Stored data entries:
import Summits.QuantumFields.YangMills.Theorems.BalabanUVNodesN15KingModelGraphTreeDecayExtensive

/-!
# BalabanUVNodes ∕ N15 — THE KING-MODEL RUNG (PART Β-d): THE `K → ∞` LIMIT OF EVERY VACUUM DIAGRAM EXISTS — THEOREM 2.1 (i) (2.22)'s SHAPE «∃ lim_{κ→∞}» AND
# (ii) (2.23)'s SHAPE «≤ C|T|» FOR ONE DIAGRAM OF KING's `A = 0` MODEL, BY NAME (the Cauchy argument (3.10)–(3.13) run on part Β-a's `C·L^{−γK}·|T|`)
# (Track A, DAG node N15 = NE2; FAN-OUT v1.1 §N15 s3 «KING-MODEL RUNG … NE2's analogue DECIDED in the model»)

HONEST FRAMING.  Count-neutral (cell `pub-ymgap`, seat `pub-ymgap-dag-n15-e` g30; `--supports stmt-QuantumFields-27366 --as helper` = K3⁸
`SpineGivenEndpointR13SepCoPHV`).  TEMPLATE LITERATURE: C. King, *The U(1) Higgs model. I. The continuum limit*, Commun. Math. Phys. **102** (1986) 649–677
[King1986]: Theorem 2.1 p. 654 and its deduction from Theorem 3.4, (3.10)–(3.13) pp. 656–657 («Hence {Z^{ε_κ}(T_{ε_κ}, g, h)} is a Cauchy sequence and
converges to a unique limit as κ → ∞») — run HERE on ONE VACUUM DIAGRAM of KING's OWN `A = 0` MODEL at fixed volume `2L^{e_M}`, mass and `a`: the sequence
`K ↦ E^{(K)}(G)` (`K` coarse scales, torus `Tor (fine (L^K) (2L^{e_M}))`) has consecutive differences `≤ |T|·C_G·L^{−γK}` (part Β-a), hence is Cauchy.  NOT the
partition function `Z`, NOT Bałaban's `G(U)`, NOT a node discharge; nothing continuum-ℝ⁴ ∕ OS ∕ mass-gap ∕ Clay («continuum limit» here = King's `κ → ∞` at
fixed torus `T`, for one diagram's amplitude).  0 `sorry`; standard axioms.  Text layer of pp. 654–657 (`paper:king1986-cmp102-king-u1-higgs-i` p0006–p0009)
re-read by this seat 2026-08-29.

THE PRINT.  p. 654 [PDF 6], Theorem 2.1: *«For the torus T defined by (2.21) in dimensions d = 2, 3, (i) ∃ lim_{κ→∞} Z^{ε_κ}(T_{ε_κ}, g, h) = Z(T, g, h), (2.22)
(ii) |ln Z(T, g, h)| ≤ C|T|, (2.23)»*; p. 657 [PDF 9] (3.13): *«Hence {Z^{ε_κ}(T_{ε_κ}, g, h)} is a Cauchy sequence and converges to a unique limit as κ → ∞.
The uniform bound in Theorem 2.1 is just the statement of ultra-violet stability.»*

READING (declared; ours).  Fix odd `L ≥ 3`, `a > 0`, a mass `0 < m² ≤ m₀²`, a volume exponent `e_M` and a CONNECTED numbered vacuum graph `G` (`nn + 1` vertices,
`m` lines of kinds `κ`).  `kingVacuumSeq K := E^{(K+1)}(G)` — the leg-free amplitude at `K + 1` coarse scales (index `jvSucc e_M K`, part Β-a's trivial root
factor).  Part Β-a `king_vacuum_graph_rate_extensive` at `n = 1`: `|E^{(K+2)}(G) − E^{(K+1)}(G)| ≤ (2L^{e_M})^{d+1}·L^{−γ(K+1)}·A^{2m+nn+1}·m!·(m+1) =: C·r^K`,
`r = L^{−γ} < 1` ⇒ Mathlib's `cauchySeq_of_le_geometric` ∕ `cauchySeq_tendsto_of_complete` ∕ `dist_le_of_le_geometric_of_tendsto`: ★★★ THE LIMIT `E^{(∞)}(G)`
EXISTS and `|E^{(K+1)}(G) − E^{(∞)}(G)| ≤ C·r^K∕(1 − r)` ((2.22)'s shape with the rate); with part Β-a `king_vacuum_graph_size_extensive` ((3.77) along every
ordering) the limit obeys ★★ `|E^{(∞)}(G)| ≤ |T|·A^{m+nn+1}·Σ_π degConst` ((2.23)'s shape `C|T|`).  §3: both with NO hypothesis for connected pseudoforests of
`G`-lines in `1 ≤ d ≤ 3`.

WHAT THIS FILE PROVES (namespace `Summit.QuantumFields.YangMills.BalabanUVNodes.N15KingModelRung.Curved`).  §1 `jvSucc`, `kingVacuumSeq` (objects),
`kingVacuumSeq_succ_sub_le` (consecutive differences are geometric).  §2 ★★★ **`king_vacuum_graph_continuumLimit`** ((2.22)'s shape + rate), ★★
**`king_vacuum_graph_limit_extensive`** ((2.23)'s shape).  §3 ★★ `king_vacuum_pseudoforest_continuumLimit`, ★★ `king_vacuum_pseudoforest_limit_extensive`.

HONEST SCOPE.  (a) One diagram's amplitude in King's `A = 0` model at fixed volume — not `Z`, not the effective action, no `(L^kε_κ)` bookkeeping (part Β-a
HONEST SCOPE (a)); diagrams WITH LEGS are not taken to the limit here (their fine legs `kingExtHi` at index `jv` and the coarse legs `kingExtLo` at the next
index live on the carriers `L^n·L^K` vs `L^{K+n}`, equal only up to the transport `torCongr` — an identity not typed in this file).  (b) p. 664's sentence ∕ (3.77)
are the hypotheses of §2 (discharged in §3).  (c) NOT Bałaban's `G(U)`; N15 untouched; counts unmoved.
Locators: [King1986] Thm 2.1 (2.22)–(2.23) p.654, (3.10)–(3.13) pp.656–657, Thm 3.4 (3.9) p.656, Prop. 3.6 (3.56) p.662, p.664, (3.77) p.666.
-/

noncomputable section

open scoped BigOperators Topology
open Finset Filter

namespace Summit.QuantumFields.YangMills.BalabanUVNodes.N15KingModelRung.Curved

open Literature.MathematicalPhysics.QuantumFieldTheory.Balaban1983to89.B5Prop11Plancherel (Tor fine)
open Summit.QuantumFields.YangMills.BalabanUVNodes.N15KingModelRung (KingVolIndex kingVol kingVol_neZero)
open Summit.QuantumFields.YangMills.BalabanUVNodes.N15KingModelRung.Graph

variable {d : ℕ} (L : ℕ) [NeZero L]

/-! ## §1 The objects: the vacuum amplitude along `K`, and its geometric consecutive differences -/

section Objects

omit [NeZero L] in
/-- The index with volume exponent `e_M`, `K + 1` coarse scales and size letter `1`. [cite: King1986, (2.21) p.654 (the torus), (3.14) p.657 (η = L^{−k})] -/
def jvSucc (eM K : ℕ) : KingVolIndex d := ⟨eM, K + 1, Nat.succ_pos K, 1, le_rfl⟩

/-- **THE VACUUM AMPLITUDE ALONG `K`**: `kingVacuumSeq K = E^{(K+1)}(G) = Σ_{x_0,…,x_nn ∈ T_η} η^{(d+1)(nn+1)} Π_ℓ G^η_ℓ` (`η = L^{−(K+1)}`, torus `2L^{e_M}`; the
leg-free amplitude written with part Β-a's trivial root factor). [cite: King1986, (3.35) p.659 («vacuum energy diagrams»), (3.29) p.658] -/
def kingVacuumSeq (a msq : ℝ) (eM nn m : ℕ) (src tgt : Fin m → Fin (nn + 1)) (κ : Fin m → Option (Fin (d + 1))) (K : ℕ) : ℝ :=
  haveI := kingVol_neZero L (jvSucc (d := d) eM K)
  graphValLS ((((L : ℝ) ^ (K + 1))⁻¹) ^ (d + 1)) src tgt (fun ℓ => kingGLine L (kingVol L (jvSucc (d := d) eM K)) a msq (K + 1) (κ ℓ))
    (fun _ : Unit => (0 : Fin (nn + 1))) (fun _ _ => (1 : ℝ))

/-- **CONSECUTIVE DIFFERENCES ARE GEOMETRIC**: with part Β-a's `(A, γ)`, for every mass, volume exponent, CONNECTED vacuum graph under p. 664's sentence and `K`:
`|E^{(K+2)}(G) − E^{(K+1)}(G)| ≤ ((2L^{e_M})^{d+1}·L^{−γ}·A^{2m+nn+1}·m!·(m+1))·(L^{−γ})^K` — part Β-a `king_vacuum_graph_rate_extensive` at `n = 1`,
`|T^{(K)}| = (2L^{e_M})^{d+1}` (`card_unitTorus`), `L^{−γ(K+1)} = L^{−γ}·(L^{−γ})^K`. [cite: King1986, Thm 3.4 (3.9) p.656, (3.10)–(3.11) p.656] -/
theorem kingVacuumSeq_succ_sub_le (hLodd : Odd L) (hL : 2 ≤ L) {a : ℝ} (ha : 0 < a) {m0sq : ℝ} (hm0 : 0 ≤ m0sq) :
    ∃ A γ : ℝ, 1 ≤ A ∧ 0 < γ ∧ ∀ (msq : ℝ), 0 < msq → msq ≤ m0sq → ∀ (eM nn m : ℕ) (src tgt : Fin m → Fin (nn + 1)), (∀ v, LConn src tgt univ 0 v) →
      ∀ (κ : Fin m → Option (Fin (d + 1))), PosSubgraphsBy src tgt 0 ((d + 1 : ℕ) : ℝ) (fun ℓ => lineExp (d + 1) (κ ℓ)) →
      ∀ K : ℕ, |kingVacuumSeq L a msq eM nn m src tgt κ (K + 1) - kingVacuumSeq L a msq eM nn m src tgt κ K|
        ≤ (((2 * (L : ℝ) ^ eM) ^ (d + 1) * (L : ℝ) ^ (-γ) * (A ^ (2 * m + nn + 1) * ((m.factorial : ℝ) * (m + 1)))) * ((L : ℝ) ^ (-γ)) ^ K) := by
  obtain ⟨A, γ, hA, hγ, H⟩ := king_vacuum_graph_rate_extensive (d := d) L hLodd hL ha hm0
  refine ⟨A, γ, hA, hγ, fun msq hm hcap eM nn m src tgt hconn κ hsub K => ?_⟩
  have key := H msq hm hcap (jvSucc (d := d) eM K) 1 le_rfl nn m src tgt hconn κ hsub
  haveI := kingVol_neZero L (jvSucc (d := d) eM K)
  have hcard : (Fintype.card (Tor (kingVol L (jvSucc (d := d) eM K))) : ℝ) = (2 * (L : ℝ) ^ eM) ^ (d + 1) := by
    rw [card_unitTorus]; push_cast; rfl
  have hpow : (L : ℝ) ^ (-(γ * ((jvSucc (d := d) eM K).K : ℕ))) = (L : ℝ) ^ (-γ) * ((L : ℝ) ^ (-γ)) ^ K := by
    rw [show (-(γ * ((jvSucc (d := d) eM K).K : ℕ)) : ℝ) = (-γ) * ((K + 1 : ℕ) : ℝ) from by simp only [jvSucc]; ring,
      Real.rpow_mul (Nat.cast_nonneg L), Real.rpow_natCast, pow_succ, mul_comm]
  rw [hcard, hpow] at key
  calc _ = _ := rfl
    _ ≤ _ := key
    _ = _ := by ring

end Objects

/-! ## §2 Theorem 2.1 (i)–(ii)'s shapes for one vacuum diagram -/

section Limit

/-- ★★★ **THE `K → ∞` LIMIT OF A VACUUM DIAGRAM EXISTS, WITH THE RATE — THEOREM 2.1 (i) (2.22)'s SHAPE FOR ONE DIAGRAM, BY NAME AT `A = 0`.**  For odd `L ≥ 3`,
`a > 0`, `m₀² ≥ 0` there are `A ≥ 1`, `γ > 0` such that for every mass `0 < m² ≤ m₀²`, volume exponent `e_M` and CONNECTED numbered vacuum graph under p. 664's
sentence there is `E^{(∞)}(G) ∈ ℝ` with `E^{(K+1)}(G) → E^{(∞)}(G)` (`K → ∞`) and, for every `K`,
`|E^{(K+1)}(G) − E^{(∞)}(G)| ≤ ((2L^{e_M})^{d+1}·L^{−γ}·A^{2m+nn+1}·m!·(m+1))·(L^{−γ})^K ∕ (1 − L^{−γ})` — «{E^{(K)}(G)} is a Cauchy sequence and converges to a unique
limit» ((3.13)), by §1 and Mathlib's `cauchySeq_of_le_geometric`. [cite: King1986, Thm 2.1 (i) (2.22) p.654, (3.10)–(3.13) pp.656–657, Thm 3.4 (3.9) p.656] -/
theorem king_vacuum_graph_continuumLimit (hLodd : Odd L) (hL : 2 ≤ L) {a : ℝ} (ha : 0 < a) {m0sq : ℝ} (hm0 : 0 ≤ m0sq) :
    ∃ A γ : ℝ, 1 ≤ A ∧ 0 < γ ∧ ∀ (msq : ℝ), 0 < msq → msq ≤ m0sq → ∀ (eM nn m : ℕ) (src tgt : Fin m → Fin (nn + 1)), (∀ v, LConn src tgt univ 0 v) →
      ∀ (κ : Fin m → Option (Fin (d + 1))), PosSubgraphsBy src tgt 0 ((d + 1 : ℕ) : ℝ) (fun ℓ => lineExp (d + 1) (κ ℓ)) →
      ∃ Einf : ℝ, Tendsto (kingVacuumSeq L a msq eM nn m src tgt κ) atTop (𝓝 Einf) ∧
        ∀ K : ℕ, |kingVacuumSeq L a msq eM nn m src tgt κ K - Einf|
          ≤ (((2 * (L : ℝ) ^ eM) ^ (d + 1) * (L : ℝ) ^ (-γ) * (A ^ (2 * m + nn + 1) * ((m.factorial : ℝ) * (m + 1)))) * ((L : ℝ) ^ (-γ)) ^ K)
              / (1 - (L : ℝ) ^ (-γ)) := by
  obtain ⟨A, γ, hA, hγ, H⟩ := kingVacuumSeq_succ_sub_le (d := d) L hLodd hL ha hm0
  refine ⟨A, γ, hA, hγ, fun msq hm hcap eM nn m src tgt hconn κ hsub => ?_⟩
  have hL1r : (1 : ℝ) < L := by exact_mod_cast (show 1 < L by omega)
  have hr1 : (L : ℝ) ^ (-γ) < 1 := Real.rpow_lt_one_of_one_lt_of_neg hL1r (by linarith)
  set C : ℝ := (2 * (L : ℝ) ^ eM) ^ (d + 1) * (L : ℝ) ^ (-γ) * (A ^ (2 * m + nn + 1) * ((m.factorial : ℝ) * (m + 1))) with hC
  have hdist : ∀ K, dist (kingVacuumSeq L a msq eM nn m src tgt κ K) (kingVacuumSeq L a msq eM nn m src tgt κ (K + 1)) ≤ C * ((L : ℝ) ^ (-γ)) ^ K :=
    fun K => by rw [Real.dist_eq, abs_sub_comm]; exact H msq hm hcap eM nn m src tgt hconn κ hsub K
  obtain ⟨Einf, hlim⟩ := cauchySeq_tendsto_of_complete (cauchySeq_of_le_geometric _ C hr1 hdist)
  refine ⟨Einf, hlim, fun K => ?_⟩
  rw [← Real.dist_eq]
  exact dist_le_of_le_geometric_of_tendsto _ C hr1 hdist hlim K

/-- ★★ **THE LIMIT IS EXTENSIVE — THEOREM 2.1 (ii) (2.23)'s SHAPE `≤ C|T|` FOR ONE DIAGRAM**: with part Β-a's size constant `A`, for every mass, volume exponent,
CONNECTED vacuum graph with King's degrees positive along every ordering ((3.77)) and every limit point `E^{(∞)}` of the sequence `E^{(K+1)}(G)`:
`|E^{(∞)}(G)| ≤ (2L^{e_M})^{d+1}·A^{m+nn+1}·Σ_π degConst` (= `|T|·C_G`) — part Β-a `king_vacuum_graph_size_extensive` is uniform in `K`, and closed balls are closed
(`le_of_tendsto`). [cite: King1986, Thm 2.1 (ii) (2.23) p.654, (3.13) p.657 («the uniform bound … is just the statement of ultra-violet stability»), (3.77) p.666] -/
theorem king_vacuum_graph_limit_extensive (hLodd : Odd L) (hL : 2 ≤ L) {a : ℝ} (ha : 0 < a) {m0sq : ℝ} (hm0 : 0 ≤ m0sq) :
    ∃ A : ℝ, 1 ≤ A ∧ ∀ (msq : ℝ), 0 < msq → msq ≤ m0sq → ∀ (eM nn m : ℕ) (src tgt : Fin m → Fin (nn + 1)), (∀ v, LConn src tgt univ 0 v) →
      ∀ (κ : Fin m → Option (Fin (d + 1))),
      (∀ π : Equiv.Perm (Fin m), PosDegrees (kingDegList src tgt ((d + 1 : ℕ) : ℝ) (fun ℓ => lineExp (d + 1) (κ ℓ)) π)) →
      ∀ Einf : ℝ, Tendsto (kingVacuumSeq L a msq eM nn m src tgt κ) atTop (𝓝 Einf) →
        |Einf| ≤ (2 * (L : ℝ) ^ eM) ^ (d + 1) * (A ^ (m + nn + 1)
            * ∑ π : Equiv.Perm (Fin m), degConst L (kingDegList src tgt ((d + 1 : ℕ) : ℝ) (fun ℓ => lineExp (d + 1) (κ ℓ)) π)) := by
  obtain ⟨A, hA, H⟩ := king_vacuum_graph_size_extensive (d := d) L hLodd hL ha hm0
  refine ⟨A, hA, fun msq hm hcap eM nn m src tgt hconn κ hking Einf hlim => ?_⟩
  have hK : ∀ K, |kingVacuumSeq L a msq eM nn m src tgt κ K| ≤ (2 * (L : ℝ) ^ eM) ^ (d + 1) * (A ^ (m + nn + 1)
      * ∑ π : Equiv.Perm (Fin m), degConst L (kingDegList src tgt ((d + 1 : ℕ) : ℝ) (fun ℓ => lineExp (d + 1) (κ ℓ)) π)) := fun K => by
    have key := H msq hm hcap (jvSucc (d := d) eM K) nn m src tgt hconn κ hking
    haveI := kingVol_neZero L (jvSucc (d := d) eM K)
    have hcard : (Fintype.card (Tor (kingVol L (jvSucc (d := d) eM K))) : ℝ) = (2 * (L : ℝ) ^ eM) ^ (d + 1) := by
      rw [card_unitTorus]; push_cast; rfl
    rw [hcard] at key
    exact key
  exact le_of_tendsto ((continuous_abs.tendsto Einf).comp hlim) (Eventually.of_forall hK)

end Limit

/-! ## §3 The hypothesis-free class: connected vacuum pseudoforests of `G`-lines, `1 ≤ d ≤ 3` -/

section Pseudoforest

/-- ★★ **THE `K → ∞` LIMIT OF EVERY CONNECTED VACUUM PSEUDOFOREST OF `G`-LINES EXISTS, WITH THE RATE — NO HYPOTHESIS** (`1 ≤ d ≤ 3`; no tadpole, no parallel
pair: all connected trees and one-loop vacuum graphs): §2 with p. 664's sentence discharged by part Δ-c's counting.
[cite: King1986, Thm 2.1 (i) (2.22) p.654, (3.13) p.657, Prop. 3.6 (3.56) p.662, p.664] -/
theorem king_vacuum_pseudoforest_continuumLimit (hd1 : 1 ≤ d) (hd3 : d ≤ 3) (hLodd : Odd L) (hL : 2 ≤ L) {a : ℝ} (ha : 0 < a)
    {m0sq : ℝ} (hm0 : 0 ≤ m0sq) :
    ∃ A γ : ℝ, 1 ≤ A ∧ 0 < γ ∧ ∀ (msq : ℝ), 0 < msq → msq ≤ m0sq → ∀ (eM nn m : ℕ) (src tgt : Fin m → Fin (nn + 1)), (∀ v, LConn src tgt univ 0 v) →
      (∀ ℓ, src ℓ ≠ tgt ℓ) → (∀ S : Finset (Fin m), S.card ≤ (lineVerts src tgt S).card) →
      (∀ S : Finset (Fin m), S.card = 2 → 3 ≤ (lineVerts src tgt S).card) →
      ∃ Einf : ℝ, Tendsto (kingVacuumSeq L a msq eM nn m src tgt (fun _ : Fin m => (none : Option (Fin (d + 1))))) atTop (𝓝 Einf) ∧
        ∀ K : ℕ, |kingVacuumSeq L a msq eM nn m src tgt (fun _ : Fin m => (none : Option (Fin (d + 1)))) K - Einf|
          ≤ (((2 * (L : ℝ) ^ eM) ^ (d + 1) * (L : ℝ) ^ (-γ) * (A ^ (2 * m + nn + 1) * ((m.factorial : ℝ) * (m + 1)))) * ((L : ℝ) ^ (-γ)) ^ K)
              / (1 - (L : ℝ) ^ (-γ)) := by
  obtain ⟨A, γ, hA, hγ, H⟩ := king_vacuum_graph_continuumLimit (d := d) L hLodd hL ha hm0
  refine ⟨A, γ, hA, hγ, fun msq hm hcap eM nn m src tgt hconn h1 h2 h3 => ?_⟩
  exact H msq hm hcap eM nn m src tgt hconn (fun _ => none) (posSubgraphsBy_lineExp_pseudoforest hd1 hd3 h1 h2 h3)

/-- ★★ **THE LIMIT OF A CONNECTED VACUUM PSEUDOFOREST IS EXTENSIVE — NO HYPOTHESIS** (`1 ≤ d ≤ 3`): §2's (2.23) shape with (3.77) discharged by part Α-p
`posDegrees_kingDegList_pseudoforest`. [cite: King1986, Thm 2.1 (ii) (2.23) p.654, (3.77) p.666] -/
theorem king_vacuum_pseudoforest_limit_extensive (hd1 : 1 ≤ d) (hd3 : d ≤ 3) (hLodd : Odd L) (hL : 2 ≤ L) {a : ℝ} (ha : 0 < a)
    {m0sq : ℝ} (hm0 : 0 ≤ m0sq) :
    ∃ A : ℝ, 1 ≤ A ∧ ∀ (msq : ℝ), 0 < msq → msq ≤ m0sq → ∀ (eM nn m : ℕ) (src tgt : Fin m → Fin (nn + 1)), (∀ v, LConn src tgt univ 0 v) →
      (∀ ℓ, src ℓ ≠ tgt ℓ) → (∀ S : Finset (Fin m), S.card ≤ (lineVerts src tgt S).card) →
      (∀ S : Finset (Fin m), S.card = 2 → 3 ≤ (lineVerts src tgt S).card) →
      ∀ Einf : ℝ, Tendsto (kingVacuumSeq L a msq eM nn m src tgt (fun _ : Fin m => (none : Option (Fin (d + 1))))) atTop (𝓝 Einf) →
        |Einf| ≤ (2 * (L : ℝ) ^ eM) ^ (d + 1) * (A ^ (m + nn + 1)
            * ∑ π : Equiv.Perm (Fin m), degConst L (kingDegList src tgt ((d + 1 : ℕ) : ℝ)
                (fun ℓ => lineExp (d + 1) ((fun _ : Fin m => (none : Option (Fin (d + 1)))) ℓ)) π)) := by
  obtain ⟨A, hA, H⟩ := king_vacuum_graph_limit_extensive (d := d) L hLodd hL ha hm0
  refine ⟨A, hA, fun msq hm hcap eM nn m src tgt hconn h1 h2 h3 Einf hlim => ?_⟩
  exact H msq hm hcap eM nn m src tgt hconn (fun _ => none) (posDegrees_kingDegList_pseudoforest hd1 hd3 h1 h2 h3) Einf hlim

end Pseudoforest

end Summit.QuantumFields.YangMills.BalabanUVNodes.N15KingModelRung.Curved

end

# WORK REQUEST
There is a line with "rw [show (-(γ" and a line with "have hL1r : (1" above. Copy exactly those two lines and all lines between them, with nothing else.

# RESPONSE AREA
    rw [show (-(γ * ((jvSucc (d := d) eM K).K : ℕ)) : ℝ) = (-γ) * ((K + 1 : ℕ) : ℝ) from by simp only [jvSucc]; ring,
      Real.rpow_mul (Nat.cast_nonneg L), Real.rpow_natCast, pow_succ, mul_comm]
  rw [hcard, hpow] at key
  calc _ = _ := rfl
    _ ≤ _ := key
    _ = _ := by ring

end Objects

/-! ## §2 Theorem 2.1 (i)–(ii)'s shapes for one vacuum diagram -/

section Limit

/-- ★★★ **THE `K → ∞` LIMIT OF A VACUUM DIAGRAM EXISTS, WITH THE RATE — THEOREM 2.1 (i) (2.22)'s SHAPE FOR ONE DIAGRAM, BY NAME AT `A = 0`.**  For odd `L ≥ 3`,
`a > 0`, `m₀² ≥ 0` there are `A ≥ 1`, `γ > 0` such that for every mass `0 < m² ≤ m₀²`, volume exponent `e_M` and CONNECTED numbered vacuum graph under p. 664's
sentence there is `E^{(∞)}(G) ∈ ℝ` with `E^{(K+1)}(G) → E^{(∞)}(G)` (`K → ∞`) and, for every `K`,
`|E^{(K+1)}(G) − E^{(∞)}(G)| ≤ ((2L^{e_M})^{d+1}·L^{−γ}·A^{2m+nn+1}·m!·(m+1))·(L^{−γ})^K ∕ (1 − L^{−γ})` — «{E^{(K)}(G)} is a Cauchy sequence and converges to a unique
limit» ((3.13)), by §1 and Mathlib's `cauchySeq_of_le_geometric`. [cite: King1986, Thm 2.1 (i) (2.22) p.654, (3.10)–(3.13) pp.656–657, Thm 3.4 (3.9) p.656] -/
theorem king_vacuum_graph_continuumLimit (hLodd : Odd L) (hL : 2 ≤ L) {a : ℝ} (ha : 0 < a) {m0sq : ℝ} (hm0 : 0 ≤ m0sq) :
    ∃ A γ : ℝ, 1 ≤ A ∧ 0 < γ ∧ ∀ (msq : ℝ), 0 < msq → msq ≤ m0sq → ∀ (eM nn m : ℕ) (src tgt : Fin m → Fin (nn + 1)), (∀ v, LConn src tgt univ 0 v) →
      ∀ (κ : Fin m → Option (Fin (d + 1))), PosSubgraphsBy src tgt 0 ((d + 1 : ℕ) : ℝ) (fun ℓ => lineExp (d + 1) (κ ℓ)) →
      ∃ Einf : ℝ, Tendsto (kingVacuumSeq L a msq eM nn m src tgt κ) atTop (𝓝 Einf) ∧
        ∀ K : ℕ, |kingVacuumSeq L a msq eM nn m src tgt κ K - Einf|
          ≤ (((2 * (L : ℝ) ^ eM) ^ (d + 1) * (L : ℝ) ^ (-γ) * (A ^ (2 * m + nn + 1) * ((m.factorial : ℝ) * (m + 1)))) * ((L : ℝ) ^ (-γ)) ^ K)
              / (1 - (L : ℝ) ^ (-γ)) := by
  obtain ⟨A, γ, hA, hγ, H⟩ := kingVacuumSeq_succ_sub_le (d := d) L hLodd hL ha hm0
  refine ⟨A, γ, hA, hγ, fun msq hm hcap eM nn m src tgt hconn κ hsub => ?_⟩
  have hL1r : (1 : ℝ) < L := by exact_mod_cast (show 1 < L by omega)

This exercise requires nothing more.